Adaptation of lumpy skin disease virus to the host genome

The codon adaptation index (CAI) analysis was performed to regulate the optimization of codon usage and LSDV adaptation to its hosts (52). The values of CAI range from 0 to 1; a value near 1 indicates higher levels of codon usage bias (13). For all codons, the CAI values were measured through the reference of Bos taurus and Homo sapiens codon usage. We determined that, as regards Bos taurus and Homo sapiens, the mean CAI values of LSDV coding regions were 0.59 and 0.68 (>0.5), which revealed that LSDV has a good adaptation to its hosts and a minimal translation pressure (Supplementary Figure 1) (24, 53). The tendency of Homo sapiens to move toward a high CAI value recommends that the selection pressure from Homo sapiens should impact the LSDV codon usage, and that the codon usage evolution in LSDV should permit it to use the translation machinery of Homo sapiens more capably. Our result was consistent with the published work (54).
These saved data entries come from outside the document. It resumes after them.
/-- On test configurations the Gram coefficient is `δ(p₁, σ₁) · δ(p₂, σ₂)` (marker
`a ≠ blank`). [cite: BernsteinVazirani1997SICOMP, Thm. 5.3 (proof)] -/
theorem gram_testCfg {a : M.Γ} (ha : a ≠ default) (p₁ : M.Λ) (σ₁ : M.Γ) (p₂ : M.Λ) (σ₂ : M.Γ) :
    M.gram (M.testCfg a p₁ σ₁) (M.testCfg a p₂ σ₂) = M.updateInner p₁ σ₁ p₂ σ₂ := by
  classical
  have hS : M.SameOffHead (M.testCfg a p₁ σ₁).tape (M.testCfg a p₂ σ₂).tape := ⟨rfl, rfl⟩
  have h01 : M.gramDir (M.testCfg a p₁ σ₁) (M.testCfg a p₂ σ₂) false true = 0 := by
    rw [gramDir_ne]
    refine Finset.sum_eq_zero fun b₁ _ => Finset.sum_eq_zero fun b₂ _ => if_neg fun h => ?_
    have h' := congrArg Tape.right h
    simp only [testCfg, Tape.write_mk, dirOfBool_false, dirOfBool_true, tape_move_left_mk,
      tape_move_right_mk, ListBlank.cons_mk, ListBlank.tail_mk, List.tail_cons] at h'
    exact M.listBlank_mk_cons_cons_ne_nil b₁ ha [] h'
  have h10 : M.gramDir (M.testCfg a p₁ σ₁) (M.testCfg a p₂ σ₂) true false = 0 := by
    rw [gramDir_ne]
    refine Finset.sum_eq_zero fun b₁ _ => Finset.sum_eq_zero fun b₂ _ => if_neg fun h => ?_
    have h' := congrArg Tape.right h
    simp only [testCfg, Tape.write_mk, dirOfBool_false, dirOfBool_true, tape_move_left_mk,
      tape_move_right_mk, ListBlank.cons_mk, ListBlank.tail_mk, List.tail_cons] at h'
    exact M.listBlank_mk_cons_cons_ne_nil b₂ ha [] h'.symm
  rw [gram_eq_sum_gramDir, h01, h10, add_zero, zero_add, M.gramDir_false_add_true _ _ hS]
  rfl

/-- First test configuration for separability: state `p₁` scanning `σ₁`, with `a τ₂` to the
left and the marker `a` to the right (Bernstein–Vazirani 1997, proof of Thm. 5.3, third case).
[cite: BernsteinVazirani1997SICOMP, Thm. 5.3 (proof)] -/
def sepCfg₁ (a : M.Γ) (p₁ : M.Λ) (σ₁ τ₂ : M.Γ) : M.Cfg :=
  ⟨p₁, ⟨σ₁, ListBlank.mk [a, τ₂], ListBlank.mk [a]⟩⟩

/-- Second test configuration for separability: its head two cells to the LEFT of that of
`sepCfg₁` relative to the common content, state `p₂` scanning `σ₂`, with `a τ₁ a` to the right:
writing `τ₁` and moving left from `sepCfg₁` reaches the same configuration as writing `τ₂` and
moving right from `sepCfg₂`, and these are the only coincidences (Bernstein–Vazirani 1997,
proof of Thm. 5.3, third case). [cite: BernsteinVazirani1997SICOMP, Thm. 5.3 (proof)] -/
def sepCfg₂ (a : M.Γ) (p₂ : M.Λ) (σ₂ τ₁ : M.Γ) : M.Cfg :=
  ⟨p₂, ⟨σ₂, ListBlank.mk [], ListBlank.mk [a, τ₁, a]⟩⟩

/-- On the separability test pair the Gram coefficient is exactly the separability product
`δ(p₁, σ₁ | τ₁, L) · δ(p₂, σ₂ | τ₂, R)` (marker `a ≠ blank`). [cite: BernsteinVazirani1997SICOMP, Thm. 5.3 (proof)] -/
theorem gram_sepCfg {a : M.Γ} (ha : a ≠ default) (p₁ : M.Λ) (σ₁ τ₁ : M.Γ) (p₂ : M.Λ)
    (σ₂ τ₂ : M.Γ) :
    M.gram (M.sepCfg₁ a p₁ σ₁ τ₂) (M.sepCfg₂ a p₂ σ₂ τ₁) =
      M.restrictedInner p₁ σ₁ τ₁ Dir.left p₂ σ₂ τ₂ Dir.right := by
  classical
  have hS : ¬ M.SameOffHead (M.sepCfg₁ a p₁ σ₁ τ₂).tape (M.sepCfg₂ a p₂ σ₂ τ₁).tape := fun h =>
    M.listBlank_mk_cons_ne_nil ha [τ₂] h.1
  have h10 : M.gramDir (M.sepCfg₁ a p₁ σ₁ τ₂) (M.sepCfg₂ a p₂ σ₂ τ₁) true false = 0 := by
    rw [gramDir_ne]
    refine Finset.sum_eq_zero fun b₁ _ => Finset.sum_eq_zero fun b₂ _ => if_neg fun h => ?_
    have h' := congrArg Tape.right h
    simp only [sepCfg₁, sepCfg₂, Tape.write_mk, dirOfBool_false, dirOfBool_true,
      tape_move_left_mk, tape_move_right_mk, ListBlank.cons_mk, ListBlank.tail_mk,
      List.tail_cons] at h'
    exact M.listBlank_mk_cons_cons_ne_nil b₂ ha _ h'.symm
  have hcond : ∀ b₁ b₂ : M.Γ,
      ((M.sepCfg₁ a p₁ σ₁ τ₂).tape.write b₁).move (dirOfBool false) =
        ((M.sepCfg₂ a p₂ σ₂ τ₁).tape.write b₂).move (dirOfBool true) ↔ τ₁ = b₁ ∧ τ₂ = b₂ := by
    intro b₁ b₂
    simp only [sepCfg₁, sepCfg₂, Tape.write_mk, dirOfBool_false, dirOfBool_true,
      tape_move_left_mk, tape_move_right_mk, ListBlank.cons_mk, ListBlank.tail_mk,
      ListBlank.head_mk, List.tail_cons, List.headI_cons, Tape.mk.injEq, true_and,
      listBlank_mk_cons_inj]
    tauto
  have h01 : M.gramDir (M.sepCfg₁ a p₁ σ₁ τ₂) (M.sepCfg₂ a p₂ σ₂ τ₁) false true =
      M.restrictedInner p₁ σ₁ τ₁ Dir.left p₂ σ₂ τ₂ Dir.right := by
    rw [gramDir_ne]
    simp_rw [hcond, sum_sum_ite_eq_and, Finset.sum_ite_eq, Finset.mem_univ, if_true]
    rfl
  rw [gram_eq_sum_gramDir, h01, h10, zero_add, gramDir_same, gramDir_same, if_neg hS, if_neg hS,
    zero_add, add_zero]

variable {M}

/-- **Bernstein–Vazirani 1997, Theorem 5.3 (necessity, p. 1434)**, for tape alphabets with at
least two symbols: a well-formed QTM satisfies unit length, orthogonality and separability. (For
a one-symbol alphabet this fails in the tree's head-centred model, see
`QTM.ModelExamples.not_isLocallyWellFormed_halfHalf`.) [cite: BernsteinVazirani1997SICOMP, Thm. 5.3] -/
theorem IsWellFormed.isLocallyWellFormed [Nontrivial M.Γ] (h : M.IsWellFormed) :
    M.IsLocallyWellFormed := by
  obtain ⟨a, ha⟩ := exists_ne (default : M.Γ)
  refine ⟨fun p σ => ?_, fun p₁ σ₁ p₂ σ₂ hne => ?_, fun p₁ σ₁ τ₁ p₂ σ₂ τ₂ => ?_⟩
  · have h1 := h.gram_self (M.testCfg a p σ)
    rw [M.gram_testCfg ha, updateInner_self] at h1
    exact_mod_cast h1
  · have hc : M.testCfg a p₁ σ₁ ≠ M.testCfg a p₂ σ₂ := by
      intro e
      simp only [testCfg, Cfg.mk.injEq, Tape.mk.injEq, and_true] at e
      exact hne (by rw [e.1, e.2])
    rw [← M.gram_testCfg ha, h.gram_eq_zero hc]
  · have hc : M.sepCfg₁ a p₁ σ₁ τ₂ ≠ M.sepCfg₂ a p₂ σ₂ τ₁ := by
      intro e
      simp only [sepCfg₁, sepCfg₂, Cfg.mk.injEq, Tape.mk.injEq] at e
      exact M.listBlank_mk_cons_ne_nil ha [τ₂] e.2.2.1
    rw [← M.gram_sepCfg ha, h.gram_eq_zero hc]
To check if the observed statistically significant differences arose in the values of CAI (29, 38), the values of expected CAI (e-CAI) were considered for LSDV CDS with Bos taurus and Homo sapiens codon usage sets. The results of the e-CAI values were 0.70 and 0.79 (P < 0.05) in relation to Bos taurus and Homo sapiens, revealing that the generated sequences keep to a normal distribution. The outcomes of this study about the preferences of codon usage are comparable with those of previous research (12, 55).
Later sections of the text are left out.